Return the following from the records below: each line, word for word, starting with the line that contains "K(u t) − (3/κ_A)" and going on through the line that contains "have hlaw : SaturatingLaw (d := d)", with nothing outside that range.

──────── DATASET RECORDS ────────

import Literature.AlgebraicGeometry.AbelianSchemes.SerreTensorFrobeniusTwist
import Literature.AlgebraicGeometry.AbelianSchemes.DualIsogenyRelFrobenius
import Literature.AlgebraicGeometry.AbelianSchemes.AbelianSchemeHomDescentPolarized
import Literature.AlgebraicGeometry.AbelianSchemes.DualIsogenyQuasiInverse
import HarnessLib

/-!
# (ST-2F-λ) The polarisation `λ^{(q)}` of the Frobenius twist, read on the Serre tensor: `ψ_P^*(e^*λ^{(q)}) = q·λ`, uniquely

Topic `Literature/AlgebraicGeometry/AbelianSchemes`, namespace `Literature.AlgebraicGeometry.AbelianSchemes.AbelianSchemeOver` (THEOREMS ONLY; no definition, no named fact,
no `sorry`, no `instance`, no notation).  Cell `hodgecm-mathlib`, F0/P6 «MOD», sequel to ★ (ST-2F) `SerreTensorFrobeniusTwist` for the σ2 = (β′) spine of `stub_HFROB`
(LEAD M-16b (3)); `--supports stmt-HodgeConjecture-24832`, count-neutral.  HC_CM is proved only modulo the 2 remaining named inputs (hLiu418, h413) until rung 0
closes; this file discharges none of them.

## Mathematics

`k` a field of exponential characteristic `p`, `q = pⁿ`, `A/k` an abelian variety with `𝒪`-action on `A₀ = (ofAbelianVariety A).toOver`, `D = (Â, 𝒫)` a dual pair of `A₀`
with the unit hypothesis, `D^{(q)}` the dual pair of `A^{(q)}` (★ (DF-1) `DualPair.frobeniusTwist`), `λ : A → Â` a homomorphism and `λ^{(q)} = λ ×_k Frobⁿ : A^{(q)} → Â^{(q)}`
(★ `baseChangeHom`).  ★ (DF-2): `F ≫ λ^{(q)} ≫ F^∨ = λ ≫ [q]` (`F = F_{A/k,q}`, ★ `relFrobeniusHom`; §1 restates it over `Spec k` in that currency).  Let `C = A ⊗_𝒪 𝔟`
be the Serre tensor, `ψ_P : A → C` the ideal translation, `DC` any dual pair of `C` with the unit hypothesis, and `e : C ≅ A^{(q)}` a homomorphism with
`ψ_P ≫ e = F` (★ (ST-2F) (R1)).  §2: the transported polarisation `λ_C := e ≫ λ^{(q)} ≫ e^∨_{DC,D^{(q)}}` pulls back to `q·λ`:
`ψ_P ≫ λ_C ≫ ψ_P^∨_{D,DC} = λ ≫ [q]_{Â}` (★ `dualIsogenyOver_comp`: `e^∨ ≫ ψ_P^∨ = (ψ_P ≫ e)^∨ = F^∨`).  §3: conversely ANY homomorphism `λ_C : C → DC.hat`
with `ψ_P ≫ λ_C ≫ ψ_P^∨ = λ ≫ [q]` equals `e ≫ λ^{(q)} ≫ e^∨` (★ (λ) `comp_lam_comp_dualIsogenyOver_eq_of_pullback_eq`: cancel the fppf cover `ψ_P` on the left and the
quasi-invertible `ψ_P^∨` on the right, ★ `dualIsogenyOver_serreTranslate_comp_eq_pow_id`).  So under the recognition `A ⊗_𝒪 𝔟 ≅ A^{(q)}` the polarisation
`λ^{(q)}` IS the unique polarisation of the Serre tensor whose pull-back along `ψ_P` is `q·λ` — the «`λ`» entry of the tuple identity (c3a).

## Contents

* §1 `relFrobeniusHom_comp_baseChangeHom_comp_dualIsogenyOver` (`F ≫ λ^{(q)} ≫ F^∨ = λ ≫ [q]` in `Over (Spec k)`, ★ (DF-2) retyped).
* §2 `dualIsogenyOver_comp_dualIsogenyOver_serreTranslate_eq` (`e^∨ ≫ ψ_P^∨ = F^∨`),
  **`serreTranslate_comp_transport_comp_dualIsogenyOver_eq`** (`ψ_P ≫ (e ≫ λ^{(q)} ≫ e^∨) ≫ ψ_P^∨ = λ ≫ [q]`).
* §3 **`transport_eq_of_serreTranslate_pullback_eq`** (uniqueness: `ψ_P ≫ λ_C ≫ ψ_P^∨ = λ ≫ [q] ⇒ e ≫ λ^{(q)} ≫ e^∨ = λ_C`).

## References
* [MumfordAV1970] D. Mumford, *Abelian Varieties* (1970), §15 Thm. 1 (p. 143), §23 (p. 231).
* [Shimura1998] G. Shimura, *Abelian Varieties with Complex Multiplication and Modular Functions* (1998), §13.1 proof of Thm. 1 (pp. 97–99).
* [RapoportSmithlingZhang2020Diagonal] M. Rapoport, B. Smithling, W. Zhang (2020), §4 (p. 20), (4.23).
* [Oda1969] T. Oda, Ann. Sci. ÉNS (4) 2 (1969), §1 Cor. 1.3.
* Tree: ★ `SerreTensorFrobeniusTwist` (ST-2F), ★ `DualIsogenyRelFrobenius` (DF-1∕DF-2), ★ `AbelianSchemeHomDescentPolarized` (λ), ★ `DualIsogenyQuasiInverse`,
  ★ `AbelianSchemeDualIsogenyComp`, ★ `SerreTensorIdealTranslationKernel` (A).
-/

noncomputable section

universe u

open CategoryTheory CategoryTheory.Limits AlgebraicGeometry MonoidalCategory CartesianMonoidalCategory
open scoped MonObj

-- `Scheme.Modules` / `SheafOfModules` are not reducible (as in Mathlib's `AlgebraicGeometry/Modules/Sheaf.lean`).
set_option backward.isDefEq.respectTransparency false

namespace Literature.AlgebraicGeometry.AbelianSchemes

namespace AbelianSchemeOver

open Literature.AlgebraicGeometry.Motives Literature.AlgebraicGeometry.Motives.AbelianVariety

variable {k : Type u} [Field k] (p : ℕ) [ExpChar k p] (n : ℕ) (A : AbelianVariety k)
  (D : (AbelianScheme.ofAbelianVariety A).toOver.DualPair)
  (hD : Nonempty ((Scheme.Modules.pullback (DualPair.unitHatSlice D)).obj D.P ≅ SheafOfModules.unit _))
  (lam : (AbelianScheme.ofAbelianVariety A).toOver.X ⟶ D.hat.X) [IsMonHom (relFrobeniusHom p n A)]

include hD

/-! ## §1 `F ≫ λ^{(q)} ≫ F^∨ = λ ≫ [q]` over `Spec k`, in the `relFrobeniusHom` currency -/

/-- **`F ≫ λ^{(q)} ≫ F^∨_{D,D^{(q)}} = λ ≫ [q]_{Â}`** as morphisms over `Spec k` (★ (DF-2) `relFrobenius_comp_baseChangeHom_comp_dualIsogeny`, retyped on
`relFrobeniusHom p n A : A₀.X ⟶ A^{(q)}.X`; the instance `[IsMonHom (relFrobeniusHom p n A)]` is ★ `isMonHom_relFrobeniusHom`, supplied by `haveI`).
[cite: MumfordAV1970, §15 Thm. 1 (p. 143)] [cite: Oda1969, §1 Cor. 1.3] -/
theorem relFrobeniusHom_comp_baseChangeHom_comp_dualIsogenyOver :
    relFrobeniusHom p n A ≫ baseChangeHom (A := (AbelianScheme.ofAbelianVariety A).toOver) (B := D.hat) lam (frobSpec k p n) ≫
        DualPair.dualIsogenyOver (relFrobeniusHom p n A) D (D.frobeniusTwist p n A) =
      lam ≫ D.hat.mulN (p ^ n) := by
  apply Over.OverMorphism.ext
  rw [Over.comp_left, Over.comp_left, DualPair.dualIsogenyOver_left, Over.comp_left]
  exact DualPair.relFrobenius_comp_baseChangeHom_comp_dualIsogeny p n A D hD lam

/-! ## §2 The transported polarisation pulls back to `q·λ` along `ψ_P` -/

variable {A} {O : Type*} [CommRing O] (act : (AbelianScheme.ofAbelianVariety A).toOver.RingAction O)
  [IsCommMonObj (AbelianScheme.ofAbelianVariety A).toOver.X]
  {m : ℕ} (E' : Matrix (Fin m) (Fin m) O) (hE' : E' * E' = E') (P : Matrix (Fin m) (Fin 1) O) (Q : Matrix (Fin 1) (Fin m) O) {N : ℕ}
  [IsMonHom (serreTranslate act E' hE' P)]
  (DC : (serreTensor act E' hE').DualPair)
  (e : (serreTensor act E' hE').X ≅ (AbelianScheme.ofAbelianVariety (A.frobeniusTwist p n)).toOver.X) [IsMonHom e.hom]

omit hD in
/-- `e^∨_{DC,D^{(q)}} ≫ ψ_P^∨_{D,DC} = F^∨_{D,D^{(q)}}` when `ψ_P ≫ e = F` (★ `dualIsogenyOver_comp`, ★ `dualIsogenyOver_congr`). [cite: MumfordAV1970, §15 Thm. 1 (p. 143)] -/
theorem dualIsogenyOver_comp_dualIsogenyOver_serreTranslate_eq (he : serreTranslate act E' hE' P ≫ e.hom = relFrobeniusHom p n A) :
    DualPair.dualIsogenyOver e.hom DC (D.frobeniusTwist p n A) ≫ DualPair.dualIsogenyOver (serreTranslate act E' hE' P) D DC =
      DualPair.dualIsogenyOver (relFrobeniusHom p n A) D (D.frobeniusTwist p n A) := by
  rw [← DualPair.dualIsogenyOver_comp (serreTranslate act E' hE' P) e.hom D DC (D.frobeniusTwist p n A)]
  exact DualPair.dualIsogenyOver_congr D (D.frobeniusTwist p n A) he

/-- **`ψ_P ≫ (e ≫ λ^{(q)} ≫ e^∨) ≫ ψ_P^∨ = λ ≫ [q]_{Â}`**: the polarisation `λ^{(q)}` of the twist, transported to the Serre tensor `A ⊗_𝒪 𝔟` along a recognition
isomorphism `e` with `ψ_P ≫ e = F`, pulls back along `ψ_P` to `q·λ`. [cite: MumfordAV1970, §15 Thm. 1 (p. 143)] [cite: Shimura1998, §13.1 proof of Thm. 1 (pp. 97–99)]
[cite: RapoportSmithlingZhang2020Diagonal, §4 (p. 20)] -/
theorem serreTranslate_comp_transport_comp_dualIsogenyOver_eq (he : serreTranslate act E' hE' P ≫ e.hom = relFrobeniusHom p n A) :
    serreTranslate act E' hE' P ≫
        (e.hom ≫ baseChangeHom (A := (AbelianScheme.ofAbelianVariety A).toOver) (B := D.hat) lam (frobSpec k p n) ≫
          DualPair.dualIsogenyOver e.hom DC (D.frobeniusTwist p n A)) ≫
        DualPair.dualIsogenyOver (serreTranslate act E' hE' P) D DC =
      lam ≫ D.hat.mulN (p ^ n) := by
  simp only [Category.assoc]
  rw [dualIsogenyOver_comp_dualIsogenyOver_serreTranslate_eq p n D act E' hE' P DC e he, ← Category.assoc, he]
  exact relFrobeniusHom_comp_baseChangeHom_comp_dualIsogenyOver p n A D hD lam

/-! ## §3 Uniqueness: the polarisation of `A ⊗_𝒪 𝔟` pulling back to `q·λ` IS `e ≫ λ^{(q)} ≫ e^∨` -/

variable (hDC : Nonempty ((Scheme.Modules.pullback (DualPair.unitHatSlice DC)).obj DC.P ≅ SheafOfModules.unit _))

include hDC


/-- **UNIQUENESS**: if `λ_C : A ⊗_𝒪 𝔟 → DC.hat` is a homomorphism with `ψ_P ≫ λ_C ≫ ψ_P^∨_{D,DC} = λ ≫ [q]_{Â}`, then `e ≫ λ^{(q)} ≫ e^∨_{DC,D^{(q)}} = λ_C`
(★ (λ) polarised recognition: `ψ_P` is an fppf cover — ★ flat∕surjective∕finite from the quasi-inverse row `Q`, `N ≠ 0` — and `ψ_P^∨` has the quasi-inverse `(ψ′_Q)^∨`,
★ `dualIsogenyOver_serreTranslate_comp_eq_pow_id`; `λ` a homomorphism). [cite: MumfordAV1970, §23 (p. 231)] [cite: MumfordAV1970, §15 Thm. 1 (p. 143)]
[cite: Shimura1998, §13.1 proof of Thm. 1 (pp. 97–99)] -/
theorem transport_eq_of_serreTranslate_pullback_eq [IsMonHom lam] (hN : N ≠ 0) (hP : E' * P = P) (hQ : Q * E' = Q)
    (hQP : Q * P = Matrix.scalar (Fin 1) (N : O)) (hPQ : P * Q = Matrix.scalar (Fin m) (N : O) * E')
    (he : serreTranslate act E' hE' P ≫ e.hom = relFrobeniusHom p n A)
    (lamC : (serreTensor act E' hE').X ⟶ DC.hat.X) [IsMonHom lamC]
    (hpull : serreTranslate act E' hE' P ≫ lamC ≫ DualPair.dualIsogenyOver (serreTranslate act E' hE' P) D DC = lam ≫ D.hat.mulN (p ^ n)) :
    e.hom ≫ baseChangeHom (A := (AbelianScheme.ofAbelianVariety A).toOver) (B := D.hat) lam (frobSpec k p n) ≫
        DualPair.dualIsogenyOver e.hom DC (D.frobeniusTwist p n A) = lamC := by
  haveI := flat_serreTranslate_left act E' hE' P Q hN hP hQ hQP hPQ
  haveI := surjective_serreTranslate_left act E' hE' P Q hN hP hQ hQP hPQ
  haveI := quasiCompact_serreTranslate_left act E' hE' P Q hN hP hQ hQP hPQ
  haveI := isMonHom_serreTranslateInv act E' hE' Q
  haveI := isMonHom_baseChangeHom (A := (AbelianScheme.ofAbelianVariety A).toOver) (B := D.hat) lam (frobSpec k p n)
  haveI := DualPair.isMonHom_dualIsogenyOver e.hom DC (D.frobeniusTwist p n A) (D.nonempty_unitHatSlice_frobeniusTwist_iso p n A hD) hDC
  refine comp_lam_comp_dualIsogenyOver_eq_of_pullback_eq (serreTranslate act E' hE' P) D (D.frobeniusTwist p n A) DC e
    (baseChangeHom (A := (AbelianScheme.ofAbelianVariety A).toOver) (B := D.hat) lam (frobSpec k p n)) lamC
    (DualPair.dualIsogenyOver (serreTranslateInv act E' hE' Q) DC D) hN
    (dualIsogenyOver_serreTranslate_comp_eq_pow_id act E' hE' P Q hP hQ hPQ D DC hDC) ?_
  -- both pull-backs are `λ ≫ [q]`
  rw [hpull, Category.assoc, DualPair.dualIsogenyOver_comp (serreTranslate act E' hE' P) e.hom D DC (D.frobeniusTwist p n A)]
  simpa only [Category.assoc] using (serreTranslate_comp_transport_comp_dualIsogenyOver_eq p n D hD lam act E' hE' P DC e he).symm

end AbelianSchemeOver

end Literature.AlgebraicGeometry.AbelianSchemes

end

────────
──────── DATASET RECORDS ────────

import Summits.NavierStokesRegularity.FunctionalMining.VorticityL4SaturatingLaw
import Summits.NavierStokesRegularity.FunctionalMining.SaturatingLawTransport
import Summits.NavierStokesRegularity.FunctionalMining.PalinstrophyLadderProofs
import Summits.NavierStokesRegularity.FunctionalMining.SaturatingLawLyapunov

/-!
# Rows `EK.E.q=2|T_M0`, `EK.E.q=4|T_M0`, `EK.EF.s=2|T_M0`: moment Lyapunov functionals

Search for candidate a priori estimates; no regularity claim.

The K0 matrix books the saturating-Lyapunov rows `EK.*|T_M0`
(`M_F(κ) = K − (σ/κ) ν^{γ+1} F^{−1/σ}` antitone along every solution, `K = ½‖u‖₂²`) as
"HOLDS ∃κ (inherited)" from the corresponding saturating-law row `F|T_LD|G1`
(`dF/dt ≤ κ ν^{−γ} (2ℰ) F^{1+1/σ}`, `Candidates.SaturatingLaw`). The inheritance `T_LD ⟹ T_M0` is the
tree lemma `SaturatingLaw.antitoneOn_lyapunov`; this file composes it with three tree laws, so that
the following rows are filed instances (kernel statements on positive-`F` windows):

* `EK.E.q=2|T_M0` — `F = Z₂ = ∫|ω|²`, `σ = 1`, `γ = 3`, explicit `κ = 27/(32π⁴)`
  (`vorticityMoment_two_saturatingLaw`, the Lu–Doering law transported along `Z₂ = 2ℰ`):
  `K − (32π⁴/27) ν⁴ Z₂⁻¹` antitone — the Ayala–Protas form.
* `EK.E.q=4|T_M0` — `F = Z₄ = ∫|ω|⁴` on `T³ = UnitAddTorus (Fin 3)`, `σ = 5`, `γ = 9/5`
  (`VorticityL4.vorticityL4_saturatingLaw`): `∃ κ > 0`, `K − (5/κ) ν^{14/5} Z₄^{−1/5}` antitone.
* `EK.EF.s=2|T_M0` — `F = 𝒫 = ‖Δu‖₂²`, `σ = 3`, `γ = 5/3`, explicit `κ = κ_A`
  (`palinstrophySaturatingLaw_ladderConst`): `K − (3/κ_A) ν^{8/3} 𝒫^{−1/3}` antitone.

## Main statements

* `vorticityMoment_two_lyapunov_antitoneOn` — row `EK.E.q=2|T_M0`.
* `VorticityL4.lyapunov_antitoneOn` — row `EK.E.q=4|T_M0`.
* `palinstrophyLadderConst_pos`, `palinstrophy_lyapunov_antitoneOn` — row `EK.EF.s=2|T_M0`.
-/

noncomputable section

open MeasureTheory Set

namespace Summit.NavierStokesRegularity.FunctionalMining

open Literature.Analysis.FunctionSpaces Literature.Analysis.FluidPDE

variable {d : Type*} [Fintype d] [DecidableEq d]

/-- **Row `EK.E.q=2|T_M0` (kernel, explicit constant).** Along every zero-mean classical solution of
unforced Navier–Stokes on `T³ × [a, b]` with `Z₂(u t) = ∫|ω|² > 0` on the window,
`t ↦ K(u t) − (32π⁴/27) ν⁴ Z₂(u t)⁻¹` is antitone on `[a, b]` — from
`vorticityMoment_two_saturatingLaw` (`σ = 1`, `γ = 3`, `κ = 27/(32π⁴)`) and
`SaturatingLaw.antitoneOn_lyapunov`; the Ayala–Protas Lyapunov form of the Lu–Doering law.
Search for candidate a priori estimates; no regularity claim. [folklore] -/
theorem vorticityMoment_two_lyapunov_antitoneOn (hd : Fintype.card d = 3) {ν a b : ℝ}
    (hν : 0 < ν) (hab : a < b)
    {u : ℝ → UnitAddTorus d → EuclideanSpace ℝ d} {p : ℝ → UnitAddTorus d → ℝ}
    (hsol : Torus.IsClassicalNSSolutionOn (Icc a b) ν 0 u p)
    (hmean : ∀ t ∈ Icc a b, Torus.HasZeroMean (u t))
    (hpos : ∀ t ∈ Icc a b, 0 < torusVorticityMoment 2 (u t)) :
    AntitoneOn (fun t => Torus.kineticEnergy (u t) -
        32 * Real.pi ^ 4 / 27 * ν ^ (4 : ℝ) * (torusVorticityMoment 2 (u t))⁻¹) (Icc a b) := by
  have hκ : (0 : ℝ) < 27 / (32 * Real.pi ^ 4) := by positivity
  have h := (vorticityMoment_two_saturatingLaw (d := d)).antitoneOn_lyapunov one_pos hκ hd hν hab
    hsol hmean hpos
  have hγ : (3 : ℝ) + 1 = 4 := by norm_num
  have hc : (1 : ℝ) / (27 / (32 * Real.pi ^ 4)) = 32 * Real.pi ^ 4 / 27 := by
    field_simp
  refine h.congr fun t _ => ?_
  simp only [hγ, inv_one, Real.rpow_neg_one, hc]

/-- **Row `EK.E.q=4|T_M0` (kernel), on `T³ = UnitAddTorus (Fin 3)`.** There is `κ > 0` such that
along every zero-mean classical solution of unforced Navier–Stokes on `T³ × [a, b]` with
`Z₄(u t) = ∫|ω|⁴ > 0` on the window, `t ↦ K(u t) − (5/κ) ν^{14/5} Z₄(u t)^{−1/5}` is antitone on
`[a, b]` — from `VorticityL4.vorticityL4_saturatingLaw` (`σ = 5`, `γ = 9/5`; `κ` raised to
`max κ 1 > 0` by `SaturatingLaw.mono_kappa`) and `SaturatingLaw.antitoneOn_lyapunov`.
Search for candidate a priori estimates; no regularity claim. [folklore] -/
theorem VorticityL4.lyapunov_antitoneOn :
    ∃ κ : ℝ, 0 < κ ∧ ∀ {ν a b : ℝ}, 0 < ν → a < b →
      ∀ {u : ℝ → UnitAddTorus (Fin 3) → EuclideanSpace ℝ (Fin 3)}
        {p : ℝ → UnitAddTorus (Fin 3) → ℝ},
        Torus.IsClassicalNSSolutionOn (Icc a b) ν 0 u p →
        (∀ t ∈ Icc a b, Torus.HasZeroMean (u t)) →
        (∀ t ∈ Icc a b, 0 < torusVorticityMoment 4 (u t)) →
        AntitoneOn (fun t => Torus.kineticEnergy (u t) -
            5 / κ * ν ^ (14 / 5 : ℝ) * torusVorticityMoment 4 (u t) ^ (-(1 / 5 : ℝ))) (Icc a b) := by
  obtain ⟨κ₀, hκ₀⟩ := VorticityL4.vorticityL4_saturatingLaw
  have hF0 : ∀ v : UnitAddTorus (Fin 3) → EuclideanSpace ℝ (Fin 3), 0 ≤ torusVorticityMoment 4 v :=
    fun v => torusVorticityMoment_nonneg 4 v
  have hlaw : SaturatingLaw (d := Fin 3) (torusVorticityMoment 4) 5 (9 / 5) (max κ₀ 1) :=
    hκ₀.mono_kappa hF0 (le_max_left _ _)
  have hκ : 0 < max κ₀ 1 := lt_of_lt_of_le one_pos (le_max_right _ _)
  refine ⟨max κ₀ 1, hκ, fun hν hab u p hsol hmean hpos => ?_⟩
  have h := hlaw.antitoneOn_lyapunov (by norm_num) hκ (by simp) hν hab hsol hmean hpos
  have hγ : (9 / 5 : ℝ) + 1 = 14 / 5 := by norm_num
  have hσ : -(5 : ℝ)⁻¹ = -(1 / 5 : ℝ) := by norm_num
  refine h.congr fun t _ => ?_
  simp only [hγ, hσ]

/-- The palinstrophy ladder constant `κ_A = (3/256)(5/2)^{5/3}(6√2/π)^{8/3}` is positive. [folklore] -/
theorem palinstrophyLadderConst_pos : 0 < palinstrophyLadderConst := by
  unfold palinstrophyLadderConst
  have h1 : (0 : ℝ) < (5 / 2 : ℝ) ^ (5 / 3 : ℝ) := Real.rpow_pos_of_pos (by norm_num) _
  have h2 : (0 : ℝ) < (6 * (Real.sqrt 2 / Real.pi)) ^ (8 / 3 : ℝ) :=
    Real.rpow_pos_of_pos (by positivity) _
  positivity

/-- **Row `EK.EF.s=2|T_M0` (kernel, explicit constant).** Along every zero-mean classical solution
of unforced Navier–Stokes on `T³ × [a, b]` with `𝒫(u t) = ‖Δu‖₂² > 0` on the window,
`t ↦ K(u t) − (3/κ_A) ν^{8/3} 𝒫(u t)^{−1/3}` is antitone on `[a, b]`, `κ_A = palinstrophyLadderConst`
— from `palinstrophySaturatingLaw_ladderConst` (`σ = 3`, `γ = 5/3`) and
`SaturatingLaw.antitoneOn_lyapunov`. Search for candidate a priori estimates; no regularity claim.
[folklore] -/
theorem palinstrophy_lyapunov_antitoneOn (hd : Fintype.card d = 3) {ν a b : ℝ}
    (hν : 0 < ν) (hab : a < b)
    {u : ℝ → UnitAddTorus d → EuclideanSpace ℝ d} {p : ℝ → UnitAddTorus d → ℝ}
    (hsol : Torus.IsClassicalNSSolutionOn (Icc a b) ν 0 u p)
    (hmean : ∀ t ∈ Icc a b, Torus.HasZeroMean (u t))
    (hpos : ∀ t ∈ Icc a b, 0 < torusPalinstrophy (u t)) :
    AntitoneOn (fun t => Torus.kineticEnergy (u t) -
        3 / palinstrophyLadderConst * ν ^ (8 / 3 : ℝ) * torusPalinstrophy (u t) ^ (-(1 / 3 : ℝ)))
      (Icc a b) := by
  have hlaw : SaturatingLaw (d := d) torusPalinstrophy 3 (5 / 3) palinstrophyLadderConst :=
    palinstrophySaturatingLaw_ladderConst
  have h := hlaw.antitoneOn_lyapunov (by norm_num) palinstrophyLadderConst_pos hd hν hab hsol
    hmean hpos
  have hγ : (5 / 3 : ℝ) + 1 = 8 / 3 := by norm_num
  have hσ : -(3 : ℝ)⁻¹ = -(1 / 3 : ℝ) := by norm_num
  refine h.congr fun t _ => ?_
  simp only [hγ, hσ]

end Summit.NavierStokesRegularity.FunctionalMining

────────
──────── DATASET RECORDS ────────

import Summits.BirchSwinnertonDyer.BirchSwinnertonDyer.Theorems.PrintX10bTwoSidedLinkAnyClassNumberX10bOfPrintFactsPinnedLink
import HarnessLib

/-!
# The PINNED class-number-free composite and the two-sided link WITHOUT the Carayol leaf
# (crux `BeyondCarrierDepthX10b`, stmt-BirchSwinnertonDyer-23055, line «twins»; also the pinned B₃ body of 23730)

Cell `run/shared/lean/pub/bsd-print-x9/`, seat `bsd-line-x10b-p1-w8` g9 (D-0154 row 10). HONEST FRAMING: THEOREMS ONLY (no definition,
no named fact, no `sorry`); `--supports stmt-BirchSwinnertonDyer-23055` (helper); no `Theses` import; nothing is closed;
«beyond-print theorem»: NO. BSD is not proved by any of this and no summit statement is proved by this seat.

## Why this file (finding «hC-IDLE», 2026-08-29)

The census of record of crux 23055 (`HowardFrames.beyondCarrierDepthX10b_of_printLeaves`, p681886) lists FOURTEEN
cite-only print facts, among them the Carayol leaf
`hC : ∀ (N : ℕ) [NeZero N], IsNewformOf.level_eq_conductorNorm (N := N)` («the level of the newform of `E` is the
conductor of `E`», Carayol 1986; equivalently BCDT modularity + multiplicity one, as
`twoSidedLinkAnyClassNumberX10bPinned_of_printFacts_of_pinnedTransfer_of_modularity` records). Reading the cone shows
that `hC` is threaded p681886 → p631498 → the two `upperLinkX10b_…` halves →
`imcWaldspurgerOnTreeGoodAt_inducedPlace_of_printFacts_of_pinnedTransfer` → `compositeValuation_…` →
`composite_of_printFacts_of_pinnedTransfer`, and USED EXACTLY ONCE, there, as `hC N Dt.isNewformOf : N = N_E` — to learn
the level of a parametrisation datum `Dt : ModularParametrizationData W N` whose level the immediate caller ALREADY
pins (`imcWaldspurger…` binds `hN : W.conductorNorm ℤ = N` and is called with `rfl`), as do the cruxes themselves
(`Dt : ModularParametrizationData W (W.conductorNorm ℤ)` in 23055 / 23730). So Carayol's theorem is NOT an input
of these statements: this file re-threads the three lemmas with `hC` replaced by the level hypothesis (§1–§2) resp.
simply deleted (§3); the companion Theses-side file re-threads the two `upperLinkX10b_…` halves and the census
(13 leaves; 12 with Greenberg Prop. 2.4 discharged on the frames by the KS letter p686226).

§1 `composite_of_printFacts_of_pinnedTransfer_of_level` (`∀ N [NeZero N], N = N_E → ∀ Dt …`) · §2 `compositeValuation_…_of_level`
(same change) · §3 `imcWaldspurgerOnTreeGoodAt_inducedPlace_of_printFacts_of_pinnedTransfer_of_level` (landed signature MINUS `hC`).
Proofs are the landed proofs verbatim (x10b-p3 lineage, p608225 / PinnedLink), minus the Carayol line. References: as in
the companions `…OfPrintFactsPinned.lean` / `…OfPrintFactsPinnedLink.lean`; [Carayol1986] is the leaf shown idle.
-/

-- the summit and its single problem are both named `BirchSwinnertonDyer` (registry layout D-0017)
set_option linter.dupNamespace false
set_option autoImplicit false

────────

_EXPECTED ANSWER_:
`t ↦ K(u t) − (3/κ_A) ν^{8/3} 𝒫(u t)^{−1/3}` is antitone on `[a, b]`, `κ_A = palinstrophyLadderConst`
— from `palinstrophySaturatingLaw_ladderConst` (`σ = 3`, `γ = 5/3`) and
`SaturatingLaw.antitoneOn_lyapunov`. Search for candidate a priori estimates; no regularity claim.
[folklore] -/
theorem palinstrophy_lyapunov_antitoneOn (hd : Fintype.card d = 3) {ν a b : ℝ}
    (hν : 0 < ν) (hab : a < b)
    {u : ℝ → UnitAddTorus d → EuclideanSpace ℝ d} {p : ℝ → UnitAddTorus d → ℝ}
    (hsol : Torus.IsClassicalNSSolutionOn (Icc a b) ν 0 u p)
    (hmean : ∀ t ∈ Icc a b, Torus.HasZeroMean (u t))
    (hpos : ∀ t ∈ Icc a b, 0 < torusPalinstrophy (u t)) :
    AntitoneOn (fun t => Torus.kineticEnergy (u t) -
        3 / palinstrophyLadderConst * ν ^ (8 / 3 : ℝ) * torusPalinstrophy (u t) ^ (-(1 / 3 : ℝ)))
      (Icc a b) := by
  have hlaw : SaturatingLaw (d := d) torusPalinstrophy 3 (5 / 3) palinstrophyLadderConst :=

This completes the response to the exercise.